What is needed: When the line containing "exact (le_abs_self _).trans" appears in the data below, begin copying there and stop only after the line containing "rw [zpow_natCast, zpow_natCast, mul_pow];".

Dataset entries
>>
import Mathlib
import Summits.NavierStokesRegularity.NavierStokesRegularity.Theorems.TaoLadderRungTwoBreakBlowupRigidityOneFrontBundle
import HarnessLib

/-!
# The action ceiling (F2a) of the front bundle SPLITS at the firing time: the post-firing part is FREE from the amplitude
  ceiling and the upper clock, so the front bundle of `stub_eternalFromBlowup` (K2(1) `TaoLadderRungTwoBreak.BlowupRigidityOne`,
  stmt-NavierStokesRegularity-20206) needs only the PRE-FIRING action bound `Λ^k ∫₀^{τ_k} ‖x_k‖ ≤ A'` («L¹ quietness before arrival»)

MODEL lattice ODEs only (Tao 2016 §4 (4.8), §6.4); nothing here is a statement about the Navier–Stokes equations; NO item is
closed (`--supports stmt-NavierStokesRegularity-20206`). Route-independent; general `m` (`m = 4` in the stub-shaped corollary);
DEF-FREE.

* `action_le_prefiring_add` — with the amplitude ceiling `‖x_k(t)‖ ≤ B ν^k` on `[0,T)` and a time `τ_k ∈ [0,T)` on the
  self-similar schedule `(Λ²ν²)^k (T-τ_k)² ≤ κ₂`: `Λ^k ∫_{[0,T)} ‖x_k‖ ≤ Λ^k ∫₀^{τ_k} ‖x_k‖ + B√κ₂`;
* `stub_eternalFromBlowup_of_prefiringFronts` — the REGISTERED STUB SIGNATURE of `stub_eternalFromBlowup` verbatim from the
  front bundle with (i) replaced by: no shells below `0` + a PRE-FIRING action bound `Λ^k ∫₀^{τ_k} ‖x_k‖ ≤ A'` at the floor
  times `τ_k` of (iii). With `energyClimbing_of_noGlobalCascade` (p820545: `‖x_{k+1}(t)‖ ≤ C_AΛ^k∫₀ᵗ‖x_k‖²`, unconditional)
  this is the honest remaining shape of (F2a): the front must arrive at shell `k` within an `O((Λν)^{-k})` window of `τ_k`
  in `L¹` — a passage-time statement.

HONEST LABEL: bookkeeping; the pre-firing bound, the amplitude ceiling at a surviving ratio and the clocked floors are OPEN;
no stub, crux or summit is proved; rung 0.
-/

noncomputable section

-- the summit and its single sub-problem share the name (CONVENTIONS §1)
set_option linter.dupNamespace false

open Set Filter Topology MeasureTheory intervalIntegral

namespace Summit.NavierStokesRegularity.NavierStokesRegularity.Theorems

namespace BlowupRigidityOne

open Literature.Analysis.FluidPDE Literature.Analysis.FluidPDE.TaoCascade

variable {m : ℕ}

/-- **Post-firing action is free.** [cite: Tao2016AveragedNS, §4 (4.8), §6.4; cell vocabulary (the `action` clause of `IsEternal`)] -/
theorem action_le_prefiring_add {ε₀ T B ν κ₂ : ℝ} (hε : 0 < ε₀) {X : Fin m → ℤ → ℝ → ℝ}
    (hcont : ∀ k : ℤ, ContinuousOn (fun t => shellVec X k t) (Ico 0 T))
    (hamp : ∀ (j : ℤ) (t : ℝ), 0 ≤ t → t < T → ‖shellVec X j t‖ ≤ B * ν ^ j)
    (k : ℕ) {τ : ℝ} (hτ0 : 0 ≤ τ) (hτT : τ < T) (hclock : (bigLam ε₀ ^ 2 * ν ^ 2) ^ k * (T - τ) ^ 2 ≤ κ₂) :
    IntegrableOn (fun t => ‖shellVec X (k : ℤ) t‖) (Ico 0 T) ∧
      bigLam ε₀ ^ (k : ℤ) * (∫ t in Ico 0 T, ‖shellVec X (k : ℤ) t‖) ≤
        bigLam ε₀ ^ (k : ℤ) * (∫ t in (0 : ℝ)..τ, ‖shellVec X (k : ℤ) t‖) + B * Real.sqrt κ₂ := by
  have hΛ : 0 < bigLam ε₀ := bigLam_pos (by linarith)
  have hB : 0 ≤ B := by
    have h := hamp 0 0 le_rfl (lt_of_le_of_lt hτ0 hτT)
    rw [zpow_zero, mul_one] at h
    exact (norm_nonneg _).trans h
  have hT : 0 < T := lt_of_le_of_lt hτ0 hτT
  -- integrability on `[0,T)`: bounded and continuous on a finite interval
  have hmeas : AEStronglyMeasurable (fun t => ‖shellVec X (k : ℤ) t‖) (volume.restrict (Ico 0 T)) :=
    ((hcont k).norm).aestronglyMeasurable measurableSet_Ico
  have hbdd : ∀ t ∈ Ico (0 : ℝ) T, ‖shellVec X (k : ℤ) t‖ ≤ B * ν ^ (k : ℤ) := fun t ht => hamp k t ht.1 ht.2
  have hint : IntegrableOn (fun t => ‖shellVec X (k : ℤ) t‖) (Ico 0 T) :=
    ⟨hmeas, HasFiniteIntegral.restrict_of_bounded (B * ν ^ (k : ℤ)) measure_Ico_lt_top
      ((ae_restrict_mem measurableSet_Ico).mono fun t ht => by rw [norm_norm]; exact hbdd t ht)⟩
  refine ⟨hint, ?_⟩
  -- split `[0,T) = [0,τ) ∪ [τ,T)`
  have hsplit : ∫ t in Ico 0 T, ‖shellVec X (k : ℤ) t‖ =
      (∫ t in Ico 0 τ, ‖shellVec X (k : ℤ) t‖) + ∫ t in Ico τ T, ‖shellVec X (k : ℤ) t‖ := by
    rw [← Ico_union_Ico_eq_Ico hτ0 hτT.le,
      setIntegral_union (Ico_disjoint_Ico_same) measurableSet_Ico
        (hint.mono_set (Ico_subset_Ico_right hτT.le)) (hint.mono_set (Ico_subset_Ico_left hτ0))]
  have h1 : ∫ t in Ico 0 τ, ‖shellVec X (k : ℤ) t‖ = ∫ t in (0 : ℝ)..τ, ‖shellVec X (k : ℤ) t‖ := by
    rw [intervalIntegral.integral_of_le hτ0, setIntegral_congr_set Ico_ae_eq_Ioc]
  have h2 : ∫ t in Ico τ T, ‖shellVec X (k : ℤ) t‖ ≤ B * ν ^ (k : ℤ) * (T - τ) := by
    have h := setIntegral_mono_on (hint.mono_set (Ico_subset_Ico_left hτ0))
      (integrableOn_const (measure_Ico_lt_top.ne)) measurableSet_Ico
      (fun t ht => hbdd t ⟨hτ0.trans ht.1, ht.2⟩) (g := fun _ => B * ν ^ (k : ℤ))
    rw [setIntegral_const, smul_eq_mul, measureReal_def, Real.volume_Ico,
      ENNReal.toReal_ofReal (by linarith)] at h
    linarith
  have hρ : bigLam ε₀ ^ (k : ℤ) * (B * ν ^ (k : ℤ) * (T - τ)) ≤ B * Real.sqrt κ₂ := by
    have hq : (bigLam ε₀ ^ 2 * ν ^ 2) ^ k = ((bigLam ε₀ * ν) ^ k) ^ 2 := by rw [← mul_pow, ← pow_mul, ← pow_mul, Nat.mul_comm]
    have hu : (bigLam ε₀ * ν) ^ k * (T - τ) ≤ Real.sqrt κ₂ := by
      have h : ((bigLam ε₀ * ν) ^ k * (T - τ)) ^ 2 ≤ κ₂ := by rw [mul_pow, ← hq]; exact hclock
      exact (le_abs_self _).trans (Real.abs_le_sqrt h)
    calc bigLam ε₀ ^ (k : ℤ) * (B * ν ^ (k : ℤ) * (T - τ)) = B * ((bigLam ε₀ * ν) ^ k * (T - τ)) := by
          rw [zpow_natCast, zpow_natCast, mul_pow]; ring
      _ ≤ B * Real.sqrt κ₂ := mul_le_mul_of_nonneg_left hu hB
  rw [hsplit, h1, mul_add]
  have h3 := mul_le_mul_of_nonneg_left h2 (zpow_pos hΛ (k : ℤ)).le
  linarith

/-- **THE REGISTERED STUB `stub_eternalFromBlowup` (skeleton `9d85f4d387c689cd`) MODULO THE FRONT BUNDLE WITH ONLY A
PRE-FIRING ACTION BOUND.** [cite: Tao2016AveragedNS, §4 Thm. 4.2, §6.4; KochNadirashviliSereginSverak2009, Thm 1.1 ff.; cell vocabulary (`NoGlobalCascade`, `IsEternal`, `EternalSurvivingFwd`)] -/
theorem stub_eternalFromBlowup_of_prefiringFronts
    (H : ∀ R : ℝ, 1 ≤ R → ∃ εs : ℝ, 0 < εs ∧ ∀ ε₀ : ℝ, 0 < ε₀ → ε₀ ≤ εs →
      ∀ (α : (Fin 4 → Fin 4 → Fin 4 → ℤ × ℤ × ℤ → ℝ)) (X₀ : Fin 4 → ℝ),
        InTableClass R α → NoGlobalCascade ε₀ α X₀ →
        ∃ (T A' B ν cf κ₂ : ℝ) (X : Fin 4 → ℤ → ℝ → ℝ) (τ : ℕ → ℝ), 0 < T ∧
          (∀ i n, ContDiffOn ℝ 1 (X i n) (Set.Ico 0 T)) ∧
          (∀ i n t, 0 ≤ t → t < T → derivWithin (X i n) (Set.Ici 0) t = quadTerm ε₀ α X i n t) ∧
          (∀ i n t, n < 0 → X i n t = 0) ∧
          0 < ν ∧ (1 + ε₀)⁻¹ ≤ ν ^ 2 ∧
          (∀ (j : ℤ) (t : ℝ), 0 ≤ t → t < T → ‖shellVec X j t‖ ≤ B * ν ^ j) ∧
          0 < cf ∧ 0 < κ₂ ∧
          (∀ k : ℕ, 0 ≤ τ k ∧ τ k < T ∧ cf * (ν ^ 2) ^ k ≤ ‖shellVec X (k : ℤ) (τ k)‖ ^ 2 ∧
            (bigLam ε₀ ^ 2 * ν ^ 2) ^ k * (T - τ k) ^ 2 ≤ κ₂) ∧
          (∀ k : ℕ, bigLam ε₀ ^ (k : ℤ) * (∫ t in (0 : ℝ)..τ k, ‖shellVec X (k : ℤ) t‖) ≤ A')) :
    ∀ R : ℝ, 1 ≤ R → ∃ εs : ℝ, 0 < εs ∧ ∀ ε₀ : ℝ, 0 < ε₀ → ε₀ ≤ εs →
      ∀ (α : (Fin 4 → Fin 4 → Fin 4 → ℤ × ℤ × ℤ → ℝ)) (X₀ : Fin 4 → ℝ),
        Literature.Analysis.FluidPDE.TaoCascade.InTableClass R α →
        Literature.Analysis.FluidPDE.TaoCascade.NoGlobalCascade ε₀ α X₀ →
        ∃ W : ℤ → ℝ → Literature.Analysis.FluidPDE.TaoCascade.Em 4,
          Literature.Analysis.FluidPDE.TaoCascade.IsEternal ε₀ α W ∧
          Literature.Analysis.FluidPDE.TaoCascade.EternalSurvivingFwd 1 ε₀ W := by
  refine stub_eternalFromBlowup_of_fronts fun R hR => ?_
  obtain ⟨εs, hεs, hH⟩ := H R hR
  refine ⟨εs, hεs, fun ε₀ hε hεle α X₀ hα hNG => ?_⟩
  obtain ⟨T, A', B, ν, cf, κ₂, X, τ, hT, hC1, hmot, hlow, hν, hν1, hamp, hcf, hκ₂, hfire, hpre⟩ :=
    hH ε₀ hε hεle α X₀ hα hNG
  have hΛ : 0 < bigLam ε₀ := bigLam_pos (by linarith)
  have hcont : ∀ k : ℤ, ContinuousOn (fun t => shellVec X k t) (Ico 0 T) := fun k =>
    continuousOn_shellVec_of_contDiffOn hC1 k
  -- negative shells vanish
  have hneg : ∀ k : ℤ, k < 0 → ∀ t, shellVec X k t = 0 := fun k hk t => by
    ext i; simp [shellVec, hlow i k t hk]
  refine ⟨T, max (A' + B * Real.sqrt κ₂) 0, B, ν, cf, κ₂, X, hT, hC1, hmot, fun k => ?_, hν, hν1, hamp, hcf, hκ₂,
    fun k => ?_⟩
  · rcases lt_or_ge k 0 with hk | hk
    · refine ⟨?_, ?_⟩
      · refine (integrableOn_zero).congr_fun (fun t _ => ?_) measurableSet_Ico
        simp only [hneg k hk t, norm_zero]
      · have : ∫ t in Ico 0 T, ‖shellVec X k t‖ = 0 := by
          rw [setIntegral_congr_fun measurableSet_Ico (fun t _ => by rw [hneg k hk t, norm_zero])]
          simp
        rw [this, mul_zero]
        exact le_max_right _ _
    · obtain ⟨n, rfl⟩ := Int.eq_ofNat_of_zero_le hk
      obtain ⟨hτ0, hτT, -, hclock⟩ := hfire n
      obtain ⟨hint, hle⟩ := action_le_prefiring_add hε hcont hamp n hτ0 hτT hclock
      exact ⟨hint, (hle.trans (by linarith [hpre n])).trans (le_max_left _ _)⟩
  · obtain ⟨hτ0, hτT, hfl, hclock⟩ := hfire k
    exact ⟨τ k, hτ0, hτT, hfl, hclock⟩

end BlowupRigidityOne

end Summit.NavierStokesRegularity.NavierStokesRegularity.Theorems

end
<<
Reply:
      exact (le_abs_self _).trans (Real.abs_le_sqrt h)
    calc bigLam ε₀ ^ (k : ℤ) * (B * ν ^ (k : ℤ) * (T - τ)) = B * ((bigLam ε₀ * ν) ^ k * (T - τ)) := by
          rw [zpow_natCast, zpow_natCast, mul_pow]; ring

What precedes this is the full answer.